● **What to do**
Your job with the data below is to output exactly the lines from the one holding "proved by any" down to the one holding "globally minimal, good", both included, and no others.
Segment Start: Task material
import Summits.BirchSwinnertonDyer.BirchSwinnertonDyer.Theorems.ResidualThetaTransportAtTwoSignedMuSeedAtTwoPlusPrimLayerZeroLocal
import Summits.BirchSwinnertonDyer.BirchSwinnertonDyer.Theorems.ResidualThetaTransportAtTwoSignedMuSeedAtTwoPlusLayerZeroExact
import Literature.NumberTheory.EllipticCurves.Kobayashi2003.SignedSelmerRankBoundProofs
import Literature.NumberTheory.EllipticCurves.FineSelmerCoefficientMapProofs
import Literature.NumberTheory.EllipticCurves.AnticyclotomicSignedSelmer
import HarnessLib

/-!
# Line `norm-one-torus` of the crux `SignedMuSeedAtTwoPlus` (stmt-BirchSwinnertonDyer-21438; = `stub_residualSeedAtTwo` of Kμ⁺
# stmt-BirchSwinnertonDyer-20689 BY NAME): the `q = 1` certificate is a statement OVER `ℚ` — the `2`-adic signed-plus condition of a
# layer-`0` class read over `ℚ_∞` is the CLASSICAL Kummer condition at `2` over `ℚ_0` (HONDA⁺@2 / INJ⁺@2, unconditional tree theorems)
# (width seat bsd-wall-rtt-p4-w3 g6; `--supports stmt-BirchSwinnertonDyer-21438`; closes nothing)

HONEST FRAMING. THEOREMS ONLY (no `def`, no named fact, no `sorry`); nothing about any particular curve is asserted; BSD is not
proved by any of this. Completes the layer-`0` reading of this seat's `…PrimLayerZero` (p609373) / `…PrimLayerZeroLocal`: ALL THREE
local conditions of `R₀` are now conditions over `ℚ_0 = ℚ`.

For `W/ℚ` globally minimal, good supersingular at `2` with `a₂ = 0`, `κ` cyclotomic with topological generator `γ`, `v ∣ 2`,
`k₀ : H¹(ℚ_0, W[2^∞][2]) → H¹(ℚ_0, W[2^∞])` and `k_∞`, `res`, `h_0` the Kummer / restriction maps (`h_0 ∘ k₀ = k_∞ ∘ res`,
`layerToInfty_pushH1_eq`):
* `§1` `signedKummer_resOfLe_of_mem_localKerOver` — (c₀) ⇒ (c): if `k₀ c₀` satisfies the CLASSICAL local condition at `v` over `ℚ_0`
  (`localKerOver`), then every conjugate of `k_∞ (res c₀)` satisfies Kobayashi's signed-plus Kummer condition over `ℚ_∞`
  (`E(ℚ_{0,v}) = E⁺(ℚ_{0,v}) ≤ ⨆ₙ E⁺(ℚ_{n,v})`; tree `localKerOverOfEmb_le_localKummerOverOfEmb_fixedPoints`, `signedLocalPointsOfEmb_zero`,
  `AcSigned.map_resOfLe_localKummerOverOfEmb_le`). Any `W`, any `κ`.
* `§2` `mem_localKerOver_of_residual` — (a) ∧ (b) ∧ (c) for `res c₀` ⇒ (c₀): `k_∞ (res c₀) ∈ Sel⁺(W/ℚ_∞)`
  (`Sel2TransferAtTwo.pushH1_mem_signedSelmerInfty_of_mem_residualSharp_empty`), so `k₀ c₀ ∈ h_0⁻¹(Sel⁺_∞)` and INJ⁺@2
  (`SignedMuAtTwo.LayerZero.plusLocalInj_two`, HONDA⁺@2 unconditional) gives the classical condition at `v`.
* `§3` **`primCertificate_one_iff_classical`** — `PrimCertificate W κ γ 1` (unfolded) **iff** every `c₀ ∈ H¹(ℚ_0, W[2^∞][2])` that is
  unramified at every odd place, locally trivial at `∞`, and whose `2^∞`-Kummer image is classically Selmer at the place over `2`
  — all over `ℚ_0` — vanishes. With `isTorsion_and_mu_eq_zero_of_classical`: this residual `2`-descent condition at ONE curve gives
  μ⁺ = 0 ∧ torsion for every finitely generated `+` signed Selmer dual of that curve at `(κ, γ)`.

References: [Kobayashi2003] Def. 1.1, §8.4, Thm. 9.3; [GreenbergLNM1716] §2, §3 Lemmas 3.1–3.2; [BDKim2013] proof of Cor. 3.15;
[GreenbergVatsal2000] §2, Prop. (2.8); [Fukuda1994] Thm. 1.
-/

set_option autoImplicit false
-- D-0017: single-problem summit, so `Summit.BirchSwinnertonDyer.BirchSwinnertonDyer.…` repeats a namespace BY DESIGN.
set_option linter.dupNamespace false

noncomputable section

open scoped Classical AddSubgroup

open WeierstrassCurve NumberField IsDedekindDomain Literature Literature.NumberTheory.EllipticCurves
  Literature.NumberTheory.GaloisRepresentations Literature.NumberTheory.EllipticCurves.GreenbergVatsal2000
  Literature.NumberTheory.EllipticCurves.Kobayashi2003 ZpExtension
  Literature.NumberTheory.EllipticCurves.GreenbergSelmer
  Literature.NumberTheory.EllipticCurves.Rank1Residual Literature.NumberTheory.EllipticCurves.IwasawaAlgebra
  Summit.BirchSwinnertonDyer.BirchSwinnertonDyer.Theorems.SignedTransportAtTwo
  Summit.BirchSwinnertonDyer.BirchSwinnertonDyer.Theorems.Sel2TransferAtTwo

namespace Summit.BirchSwinnertonDyer.BirchSwinnertonDyer.Theorems.SignedMuAtTwo.NormOneTorus

universe u

/-! ## §0. `h_0 ∘ k₀ = k_∞ ∘ res`; `Γ_{ℚ_0}` is compact -/

section Naturality

variable (W : WeierstrassCurve ℚ) [W.IsElliptic]

omit [W.IsElliptic] in
/-- **`h_0 (k₀ c₀) = k_∞ (res c₀)`**: the `2^∞`-Kummer maps commute with restriction from `ℚ_0` to `ℚ_∞`.
[cite: SerreGaloisCohomology1997, I.§2.4] -/
theorem layerToInfty_pushH1_eq (κ : ZpExtension ℚ 2)
    (c₀ : subgroupH1 (κ.layerSubgroup 0) ↥((↥(W.geomPrimaryTorsion 2))[(2 : ℤ)])) :
    W.layerToInfty κ 0 (pushH1 (κ.layerSubgroup 0) ((↥(W.geomPrimaryTorsion 2))[(2 : ℤ)]).subtype (subtype_torsionBy_smul W 2) c₀) =
      pushH1 κ.kerSubgroup ((↥(W.geomPrimaryTorsion 2))[(2 : ℤ)]).subtype (subtype_torsionBy_smul W 2)
        (Literature.NumberTheory.EllipticCurves.resOfLe ↥((↥(W.geomPrimaryTorsion 2))[(2 : ℤ)]) (κ.kerSubgroup_le_layerSubgroup 0) c₀) := by
  have h := DFunLike.congr_fun (FineSelmerCoefficientMap.resOfLe_comp_resH1Hom_id
    (M := ↥((↥(W.geomPrimaryTorsion 2))[(2 : ℤ)])) (M' := ↥(W.geomPrimaryTorsion 2)) (κ.kerSubgroup_le_layerSubgroup 0)
    ((↥(W.geomPrimaryTorsion 2))[(2 : ℤ)]).subtype (fun h x ↦ subtype_torsionBy_smul W 2 h x)
    (fun h x ↦ subtype_torsionBy_smul W 2 h x)) c₀
  simp only [AddMonoidHom.coe_comp, Function.comp_apply] at h
  -- `layerToInfty κ 0 = resOfLe (E[2^∞]) (ker κ ≤ Γ_{ℚ_0})` by definition
  exact h

omit [W.IsElliptic] in
/-- `Γ_{ℚ_0}` (an open subgroup of the profinite `Γ_ℚ`) is compact. [folklore] -/
theorem compactSpace_layerSubgroup_zero (κ : ZpExtension ℚ 2) : CompactSpace (κ.layerSubgroup 0) := by
  haveI : CompactSpace (Field.absoluteGaloisGroup ℚ) := compactSpace_absoluteGaloisGroup ℚ
  exact isCompact_iff_compactSpace.mp (Subgroup.isClosed_of_isOpen _ (κ.isOpen_layerSubgroup 0)).isCompact

end Naturality

/-! ## §1. (c₀) ⇒ (c): classical at `2` over `ℚ_0` ⇒ signed-plus over `ℚ_∞` -/

section Up

variable (W : WeierstrassCurve ℚ) [W.IsElliptic]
Segment End: Task material
● **Solved problem**
proved by any of this. Completes the layer-`0` reading of this seat's `…PrimLayerZero` (p609373) / `…PrimLayerZeroLocal`: ALL THREE
local conditions of `R₀` are now conditions over `ℚ_0 = ℚ`.

For `W/ℚ` globally minimal, good supersingular at `2` with `a₂ = 0`, `κ` cyclotomic with topological generator `γ`, `v ∣ 2`,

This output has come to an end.